The two batches of Hunslet 's were almost identical, certainly to the eye. The main difference was in the number of boiler tubes, increasing the heating surface in the later batch gave a slightly higher tractive effort (by around 1,000 lbf).

All T&D locomotives carried their numbers on cast plates attached to the side tanks.

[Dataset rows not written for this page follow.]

import Literature.Computability.Complexity.CertificateAlgorithm
import HarnessLib

/-!
# Nisan's randomized lower bound `bs(f) ≤ 3 R₂(f)` and `D(f) ≤ 27 R₂(f)³`

Reproduction (trunk `Literature/Computability/Complexity`; solo seat
`solo-QuantumAdvantage-informed`, session 3) of

* N. Nisan, *CREW PRAMs and decision trees*, SIAM J. Comput. 20 (1991) 999–1007: bounded-error
  randomized decision trees need `Ω(bs(f))` queries;
* as stated and proved in H. Buhrman, R. de Wolf, *Complexity measures and decision tree
  complexity: a survey*, Theoret. Comput. Sci. 288 (2002) 21–43, **Theorem 16** (Nisan)
  `bs(f) ≤ 3 R₂(f)` and **Corollary 3** (Nisan) `D(f) ≤ 27 R₂(f)³`
  [galaxy: pdf:-6514774275231728200 p.14 (CWI preprint of the survey, Dec. 1999)].

What is reproduced, over the tree's decision-tree model (`DecisionTree`, `randQueryComplexity`,
`blockSensitivity`, `detQueryComplexity_le_blockSensitivity_pow_three`):

* `DecisionTree.exists_path_finset`: a tree of depth `d` reads, on input `x`, a set `S` of at most
  `d` positions, and flipping any block disjoint from `S` does not change the answer;
* `DecisionTree.card_filter_flip_ne_le_depth`: hence among pairwise disjoint blocks at most
  `depth T` can change `T`'s answer on `x`;
* `PMF.sum_toOuterMeasure_flip_ne_le`: for a distribution `μ` over trees of depth `≤ d`, the
  probabilities that block `B` changes the answer, summed over a disjoint family, total `≤ d`
  (expected number of blocks read `≤` expected number of queries `≤ d`);
* `PMF.ofReal_le_toOuterMeasure_flip_ne`: if `μ` computes `f` with error `ε` on `x` and on `x^B`
  and `B` is sensitive, then `B` changes the answer with probability `≥ 1 - 2ε` ("otherwise the
  algorithm could not see the difference between `x` and `x^B`");
* `blockSensitivity_mul_le_randQueryComplexity : (1 - 2ε)·bs(f) ≤ R_ε(f)` (`0 ≤ ε`), whence
  **`blockSensitivity_le_three_mul_randQueryComplexity : bs(f) ≤ 3 R₂(f)`** (Thm 16) and
  **`detQueryComplexity_le_27_mul_randQueryComplexity_pow_three : D(f) ≤ 27 R₂(f)³`** (Cor 3).

Consumer: `Summits/QuantumAdvantage/QuantumAdvantage/Theorems/SoloInformedPsdCounting*` (classical
pseudo-deterministic lower bounds for approximate majority, after Goldreich–Goldwasser–Ron 2013).

## References
* [Nisan1991] N. Nisan, *CREW PRAMs and decision trees*, SIAM J. Comput. 20(6) (1991) 999–1007.
* [Wolf2002] H. Buhrman, R. de Wolf, *Complexity measures and decision tree complexity: a survey*,
  TCS 288 (2002) 21–43, Thm 16, Cor 3 (preprint p. 14).
-/

noncomputable section

namespace Literature.Computability.Complexity

open Finset
open scoped ENNReal

variable {N : ℕ}

/-! ### What a tree reads -/

/-- **A tree reads at most `depth` positions.** For every tree `T` and input `x` there is a set
`S` of at most `depth T` positions such that flipping any block disjoint from `S` leaves the
answer unchanged (the positions queried along `x`'s path). [cite: Wolf2002, §2.1] -/
theorem DecisionTree.exists_path_finset (T : DecisionTree N) (x : Fin N → Bool) :
    ∃ S : Finset (Fin N), S.card ≤ T.depth ∧
      ∀ B : Finset (Fin N), Disjoint B S → T.eval (flipBlock x B) = T.eval x := by
  classical
  induction T with
  | leaf b => exact ⟨∅, by simp, fun B _ => rfl⟩
  | query i t₀ t₁ ih₀ ih₁ =>
    obtain ⟨S₀, hS₀, h₀⟩ := ih₀
    obtain ⟨S₁, hS₁, h₁⟩ := ih₁
    cases hxi : x i
    · refine ⟨insert i S₀, ?_, fun B hB => ?_⟩
      · have h1 := Finset.card_insert_le i S₀
        have h2 := le_max_left t₀.depth t₁.depth
        rw [DecisionTree.depth_query]
        omega
      · have hiB : i ∉ B := fun h => (Finset.disjoint_left.mp hB h) (Finset.mem_insert_self i S₀)
        have hyi : flipBlock x B i = false := by rw [flipBlock_apply_of_not_mem hiB, hxi]
        simp only [DecisionTree.eval_query, hyi, hxi]
        exact h₀ B
          (hB.mono_right (Finset.subset_insert i S₀))
    · refine ⟨insert i S₁, ?_, fun B hB => ?_⟩
      · have h1 := Finset.card_insert_le i S₁
        have h2 := le_max_right t₀.depth t₁.depth
        rw [DecisionTree.depth_query]
        omega
      · have hiB : i ∉ B := fun h => (Finset.disjoint_left.mp hB h) (Finset.mem_insert_self i S₁)
        have hyi : flipBlock x B i = true := by rw [flipBlock_apply_of_not_mem hiB, hxi]
        simp only [DecisionTree.eval_query, hyi, hxi]
        exact h₁ B (hB.mono_right (Finset.subset_insert i S₁))

/-- **At most `depth T` disjoint blocks can change the answer.** If the blocks of `𝓑` are
pairwise disjoint, the number of `B ∈ 𝓑` with `T(x^B) ≠ T(x)` is at most `depth T` (each such
block meets the `≤ depth T` positions read on `x`). [cite: Wolf2002, Thm 16 (proof)] -/
theorem DecisionTree.card_filter_flip_ne_le_depth (T : DecisionTree N) (x : Fin N → Bool)
    (𝓑 : Finset (Finset (Fin N))) (h𝓑 : (𝓑 : Set (Finset (Fin N))).PairwiseDisjoint id) :
    (𝓑.filter fun B => T.eval (flipBlock x B) ≠ T.eval x).card ≤ T.depth := by
  classical
  obtain ⟨S, hS, hagree⟩ := T.exists_path_finset x
  set 𝓓 := 𝓑.filter fun B => T.eval (flipBlock x B) ≠ T.eval x with h𝓓
  have hmeet : ∀ B ∈ 𝓓, (B ∩ S).Nonempty := by
    intro B hB
    rw [h𝓓, Finset.mem_filter] at hB
    by_contra h
    rw [Finset.not_nonempty_iff_eq_empty] at h
    exact hB.2 (hagree B (Finset.disjoint_iff_inter_eq_empty.mpr h))
  have hdisj : (𝓓 : Set (Finset (Fin N))).PairwiseDisjoint fun B => B ∩ S := by
    intro B hB B' hB' hne
    have hB𝓑 : B ∈ 𝓑 := (Finset.mem_filter.mp hB).1
    have hB'𝓑 : B' ∈ 𝓑 := (Finset.mem_filter.mp hB').1
    have hd : Disjoint B B' := h𝓑 hB𝓑 hB'𝓑 hne
    exact hd.mono Finset.inter_subset_left Finset.inter_subset_left
  calc 𝓓.card = ∑ B ∈ 𝓓, 1 := by simp
    _ ≤ ∑ B ∈ 𝓓, (B ∩ S).card :=
        Finset.sum_le_sum fun B hB => Finset.one_le_card.mpr (hmeet B hB)
    _ = (𝓓.biUnion fun B => B ∩ S).card := (Finset.card_biUnion hdisj).symm
    _ ≤ S.card :=
        Finset.card_le_card (Finset.biUnion_subset.mpr fun B _ => Finset.inter_subset_right)
    _ ≤ T.depth := hS

/-! ### Expected number of blocks read -/

/-- **Expected blocks read `≤` depth.** For a distribution `μ` over trees of depth `≤ d` and a
pairwise disjoint family `𝓑`: `∑_{B ∈ 𝓑} Pr_μ[T(x^B) ≠ T(x)] ≤ d`.
[cite: Wolf2002, Thm 16 (proof: "the total expected number of queries on input x")] -/
theorem PMF.sum_toOuterMeasure_flip_ne_le (μ : PMF (DecisionTree N)) {d : ℕ}
    (hd : ∀ T ∈ μ.support, T.depth ≤ d) (x : Fin N → Bool) (𝓑 : Finset (Finset (Fin N)))
    (h𝓑 : (𝓑 : Set (Finset (Fin N))).PairwiseDisjoint id) :
    ∑ B ∈ 𝓑, μ.toOuterMeasure {T | T.eval (flipBlock x B) ≠ T.eval x} ≤ d := by
  classical
  simp_rw [PMF.toOuterMeasure_apply]
  rw [← Summable.tsum_finsetSum (fun _ _ => ENNReal.summable)]
  calc ∑' T, ∑ B ∈ 𝓑,
        ({T : DecisionTree N | T.eval (flipBlock x B) ≠ T.eval x}).indicator (⇑μ) T
      ≤ ∑' T, μ T * d := ENNReal.tsum_le_tsum fun T => ?_
    _ = d := by rw [ENNReal.tsum_mul_right, PMF.tsum_coe, one_mul]
  have hsum : ∑ B ∈ 𝓑, ({T : DecisionTree N | T.eval (flipBlock x B) ≠ T.eval x}).indicator (⇑μ) T
      = ((𝓑.filter fun B => T.eval (flipBlock x B) ≠ T.eval x).card : ℝ≥0∞) * μ T := by
    rw [← Finset.sum_filter_add_sum_filter_not 𝓑 (fun B => T.eval (flipBlock x B) ≠ T.eval x)]
    have h1 : ∑ B ∈ 𝓑.filter (fun B => T.eval (flipBlock x B) ≠ T.eval x),
        ({T : DecisionTree N | T.eval (flipBlock x B) ≠ T.eval x}).indicator (⇑μ) T
        = ∑ B ∈ 𝓑.filter (fun B => T.eval (flipBlock x B) ≠ T.eval x), μ T :=
      Finset.sum_congr rfl fun B hB => by
        rw [Set.indicator_of_mem]
        exact (Finset.mem_filter.mp hB).2
    have h2 : ∑ B ∈ 𝓑.filter (fun B => ¬ T.eval (flipBlock x B) ≠ T.eval x),
        ({T : DecisionTree N | T.eval (flipBlock x B) ≠ T.eval x}).indicator (⇑μ) T = 0 :=
      Finset.sum_eq_zero fun B hB => by
        rw [Set.indicator_of_notMem]
        exact (Finset.mem_filter.mp hB).2
    rw [h1, h2, add_zero, Finset.sum_const, nsmul_eq_mul]
  rw [hsum]
  by_cases hT : T ∈ μ.support
  · calc ((𝓑.filter fun B => T.eval (flipBlock x B) ≠ T.eval x).card : ℝ≥0∞) * μ T
        ≤ (T.depth : ℝ≥0∞) * μ T := by
          gcongr
          exact_mod_cast T.card_filter_flip_ne_le_depth x 𝓑 h𝓑
      _ ≤ (d : ℝ≥0∞) * μ T := by
          gcongr
          exact_mod_cast hd T hT
      _ = μ T * d := mul_comm _ _
  · have h0 : μ T = 0 := by
      rw [PMF.mem_support_iff, not_not] at hT
      exact hT
    simp [h0]

/-! ### A sensitive block must be read with probability `≥ 1 - 2ε` -/

/-- **Inclusion–exclusion for a PMF's outer measure**: `Pr[A] + Pr[A'] ≤ 1 + Pr[A ∩ A']`.
[folklore] -/
theorem PMF.toOuterMeasure_add_le_one_add_inter {α : Type*} (μ : PMF α) (A A' : Set α) :
    μ.toOuterMeasure A + μ.toOuterMeasure A' ≤ 1 + μ.toOuterMeasure (A ∩ A') := by
  classical
  rw [PMF.toOuterMeasure_apply, PMF.toOuterMeasure_apply, PMF.toOuterMeasure_apply,
    ← ENNReal.tsum_add, ← μ.tsum_coe, ← ENNReal.tsum_add]
  refine ENNReal.tsum_le_tsum fun a => ?_
  by_cases hA : a ∈ A <;> by_cases hA' : a ∈ A' <;>
    simp [hA, hA', Set.mem_inter_iff]

/-- **Nisan's observation.** If `μ` answers `f` correctly with probability `≥ 1 - ε` on `x` and
on `x^B`, and `f(x^B) ≠ f(x)`, then `Pr_μ[T(x^B) ≠ T(x)] ≥ 1 - 2ε` ("otherwise the algorithm could
not see the difference between `x` and `x^B` with sufficient probability").
[cite: Wolf2002, Thm 16 (proof)] -/
theorem PMF.ofReal_le_toOuterMeasure_flip_ne (μ : PMF (DecisionTree N)) {ε : ℝ}
    {f : (Fin N → Bool) → Bool} {x : Fin N → Bool} {B : Finset (Fin N)}
    (hx : 1 - ε ≤ (μ.toOuterMeasure {T | T.eval x = f x}).toReal)
    (hxB : 1 - ε ≤ (μ.toOuterMeasure {T | T.eval (flipBlock x B) = f (flipBlock x B)}).toReal)
    (hB : IsSensitiveBlock f x B) :
    ENNReal.ofReal (1 - 2 * ε) ≤ μ.toOuterMeasure {T | T.eval (flipBlock x B) ≠ T.eval x} := by
  set A : Set (DecisionTree N) := {T | T.eval x = f x} with hA
  set A' : Set (DecisionTree N) := {T | T.eval (flipBlock x B) = f (flipBlock x B)} with hA'
  set Dif : Set (DecisionTree N) := {T | T.eval (flipBlock x B) ≠ T.eval x} with hDif
  have hsub : A ∩ A' ⊆ Dif := by
    rintro T ⟨h1, h2⟩
    simp only [hA, hA', hDif, Set.mem_setOf_eq] at h1 h2 ⊢
    rw [h1, h2]
    exact hB
  have hmono : μ.toOuterMeasure (A ∩ A') ≤ μ.toOuterMeasure Dif := μ.toOuterMeasure.mono hsub
  have h1 : ENNReal.ofReal (1 - ε) ≤ μ.toOuterMeasure A := ENNReal.ofReal_le_of_le_toReal hx
  have h2 : ENNReal.ofReal (1 - ε) ≤ μ.toOuterMeasure A' := ENNReal.ofReal_le_of_le_toReal hxB
  have key : ENNReal.ofReal (1 - ε) + ENNReal.ofReal (1 - ε) ≤ 1 + μ.toOuterMeasure Dif :=
    (add_le_add h1 h2).trans
      ((PMF.toOuterMeasure_add_le_one_add_inter μ A A').trans (by gcongr))
  by_cases hε2 : 1 - 2 * ε ≤ 0
  · rw [ENNReal.ofReal_of_nonpos hε2]
    simp
  · rw [not_le] at hε2
    have heq : ENNReal.ofReal (1 - ε) + ENNReal.ofReal (1 - ε) = 1 + ENNReal.ofReal (1 - 2 * ε) := by
      rw [← ENNReal.ofReal_one, ← ENNReal.ofReal_add (by linarith) (by linarith),
        ← ENNReal.ofReal_add (by norm_num) (by linarith)]
      congr 1
      ring
    rw [heq] at key
    exact (ENNReal.add_le_add_iff_left ENNReal.one_ne_top).mp key

/-! ### Nisan's theorem -/

/-- The defining set of `randQueryComplexity ε f` is nonempty for `0 ≤ ε` (a deterministic tree
for `f` as a point mass). [cite: Wolf2002, §2.2] -/
theorem randQueryComplexity_set_nonempty {ε : ℝ} (hε : 0 ≤ ε) (f : (Fin N → Bool) → Bool) :
    {d | ∃ μ : PMF (DecisionTree N), (∀ T ∈ μ.support, T.depth ≤ d) ∧
      ∀ x, 1 - ε ≤ (μ.toOuterMeasure {T | T.eval x = f x}).toReal}.Nonempty := by
  classical
  obtain ⟨T, hT, -⟩ := DecisionTree.exists_computes_depth_le f
  refine ⟨T.depth, PMF.pure T, fun T' hT' => ?_, fun x => ?_⟩
  · rw [PMF.support_pure, Set.mem_singleton_iff] at hT'
    rw [hT']
  · have h1 : (PMF.pure T).toOuterMeasure {T' : DecisionTree N | T'.eval x = f x} = 1 := by
      rw [PMF.toOuterMeasure_pure_apply, if_pos]
      exact hT x
    rw [h1, ENNReal.toReal_one]
    linarith

/-- `R_ε(f)` is attained by some distribution (`0 ≤ ε`). [cite: Wolf2002, §2.2] -/
theorem exists_pmf_randQueryComplexity {ε : ℝ} (hε : 0 ≤ ε) (f : (Fin N → Bool) → Bool) :
    ∃ μ : PMF (DecisionTree N), (∀ T ∈ μ.support, T.depth ≤ randQueryComplexity ε f) ∧
      ∀ x, 1 - ε ≤ (μ.toOuterMeasure {T | T.eval x = f x}).toReal :=
  Nat.sInf_mem (randQueryComplexity_set_nonempty hε f)

/-- `bs(f)` is attained: some input carries a disjoint sensitive family of `bs(f)` blocks.
[cite: BealsEtAl2001, Def 4.11] -/
theorem exists_family_card_eq_blockSensitivity (f : (Fin N → Bool) → Bool) :
    ∃ (x : Fin N → Bool) (𝓑 : Finset (Finset (Fin N))),
      IsSensitiveFamily f x 𝓑 ∧ 𝓑.card = blockSensitivity f := by
  classical
  obtain ⟨x, -, hx⟩ := Finset.exists_mem_eq_sup (Finset.univ : Finset (Fin N → Bool))
    Finset.univ_nonempty (blockSensitivityAt f)
  obtain ⟨𝓑, h𝓑, hcard⟩ := exists_family_card_eq f x
  refine ⟨x, 𝓑, h𝓑, ?_⟩
  rw [hcard]
  exact hx.symm

/-- **Nisan 1991, general error** (Buhrman–de Wolf Thm 16, proof): `(1 - 2ε) · bs(f) ≤ R_ε(f)`
for `0 ≤ ε`: on the input achieving `bs(f)`, each of the `bs(f)` disjoint sensitive blocks is read
with probability `≥ 1 - 2ε`, and the expected number of blocks read is at most the depth.
[cite: Nisan1991] [cite: Wolf2002, Thm 16] -/
theorem blockSensitivity_mul_le_randQueryComplexity {ε : ℝ} (hε : 0 ≤ ε)
    (f : (Fin N → Bool) → Bool) :
    (1 - 2 * ε) * (blockSensitivity f : ℝ) ≤ randQueryComplexity ε f := by
  classical
  obtain ⟨μ, hd, hμ⟩ := exists_pmf_randQueryComplexity hε f
  obtain ⟨x, 𝓑, h𝓑, hbs⟩ := exists_family_card_eq_blockSensitivity f
  have hlow : ∑ B ∈ 𝓑, ENNReal.ofReal (1 - 2 * ε) ≤
      ∑ B ∈ 𝓑, μ.toOuterMeasure {T | T.eval (flipBlock x B) ≠ T.eval x} :=
    Finset.sum_le_sum fun B hB =>
      PMF.ofReal_le_toOuterMeasure_flip_ne μ (hμ x) (hμ (flipBlock x B)) (h𝓑.1 B hB)
  have hup := PMF.sum_toOuterMeasure_flip_ne_le μ hd x 𝓑 h𝓑.2
  rw [Finset.sum_const, nsmul_eq_mul] at hlow
  have h : (𝓑.card : ℝ≥0∞) * ENNReal.ofReal (1 - 2 * ε) ≤ (randQueryComplexity ε f : ℝ≥0∞) :=
    hlow.trans hup
  by_cases hε2 : 1 - 2 * ε ≤ 0
  · have hb : (0 : ℝ) ≤ blockSensitivity f := Nat.cast_nonneg _
    have hR : (0 : ℝ) ≤ randQueryComplexity ε f := Nat.cast_nonneg _
    nlinarith
  · rw [not_le] at hε2
    have h' := ENNReal.toReal_mono (ENNReal.natCast_ne_top _) h
    rw [ENNReal.toReal_mul, ENNReal.toReal_natCast, ENNReal.toReal_natCast,
      ENNReal.toReal_ofReal hε2.le, mul_comm] at h'
    rw [← hbs]
    exact h'

/-- **Nisan 1991 / Buhrman–de Wolf Theorem 16: `bs(f) ≤ 3 R₂(f)`.** [cite: Nisan1991]
[cite: Wolf2002, Thm 16] -/
theorem blockSensitivity_le_three_mul_randQueryComplexity (f : (Fin N → Bool) → Bool) :
    blockSensitivity f ≤ 3 * randQueryComplexity (1 / 3) f := by
  have h := blockSensitivity_mul_le_randQueryComplexity (by norm_num : (0 : ℝ) ≤ 1 / 3) f
  have h' : (blockSensitivity f : ℝ) ≤ 3 * randQueryComplexity (1 / 3) f := by linarith
  exact_mod_cast h'

/-- **Nisan 1991 / Buhrman–de Wolf Corollary 3: `D(f) ≤ 27 R₂(f)³`** — deterministic and
bounded-error randomized query complexity of TOTAL Boolean functions are polynomially (cubically)
related (`D ≤ bs³ ≤ (3R₂)³`). [cite: Nisan1991] [cite: Wolf2002, Cor 3] -/
theorem detQueryComplexity_le_27_mul_randQueryComplexity_pow_three (f : (Fin N → Bool) → Bool) :
    detQueryComplexity f ≤ 27 * randQueryComplexity (1 / 3) f ^ 3 :=
  calc detQueryComplexity f ≤ blockSensitivity f ^ 3 :=
        detQueryComplexity_le_blockSensitivity_pow_three f
    _ ≤ (3 * randQueryComplexity (1 / 3) f) ^ 3 :=
        Nat.pow_le_pow_left (blockSensitivity_le_three_mul_randQueryComplexity f) 3
    _ = 27 * randQueryComplexity (1 / 3) f ^ 3 := by ring

end Literature.Computability.Complexity

end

| Orig.No. | Re-No. | Builders | Works No. | Date | Scrapped | Notes |
|---|---|---|---|---|---|---|
| 1 | 1T | Hunslet | 477 | 1889 | 1955 |  |
| 2 | 2T | Hunslet | 478 | 1889 | 1955 |  |
| 3 | 3T | Hunslet | 479 | 1889 | 1959 | To Inchicore Works 1939 / CLR, 1941 |
| 6 | 6T | Hunslet | 667 | 1898 | 1960 | To Inchicore Works 1950 / WCR, Jan.1953 / Inchicore Works, Dec.1955 / CLR, 1957 |
| 8 (2nd) | 8T | Hunslet | 1051 | 1910 | 1956 | WCR, Nov.1953 / Inchicore Works, Dec.1955 / Withdrawn from service 1.01.1955 |

Locomotive No. 1 was involved in the Camp accident in 1893 when the train “ran away” down the 1 in 29 (3.4%) gradient towards a sharp curve leading onto a bridge over the river. It was said that it hit the curve doing 40 mph and went into the river, the locomotive losing a sandbox which was on the top of the boiler behind the chimney.

Locomotive No. 6 featured more than once in GSR accident reports. The locomotive wasted no time in featuring on report as its first GSR accident was on the new company's first day of operation when it hit a car, and there cannot have been many about in January 1925. In later years it was involved in the running down of a travelling circus. The worst of these accidents, however, occurred when the locomotive came off the rails on the approach to Lispole viaduct, finishing halfway down the embankment. A different No. 6, from the Cork and Muskerry Light Railway, was transferred to the T&D after the former line's closure, and may have been the engine involved in a famous incident with a steam roller, which formed the basis of a similar incident where Sir Handel played the part in the Rev. W. Awdry. story "Gallant Old Engine".

Locomotives No.3 and No.6 were transferred to the Cavan and Leitrim railway to supplement their motive power. No.6 was used on the dismantling trains following the closure of the Cavan and Leitrim Railway before itself being scrapped.

==Livery==
The locomotives were painted dark green lined out with red between two cream lines. The buffer beams were painted red. In the days of the Great Southern Railways the locomotives were painted in a plain grey livery, the buffer beams being red.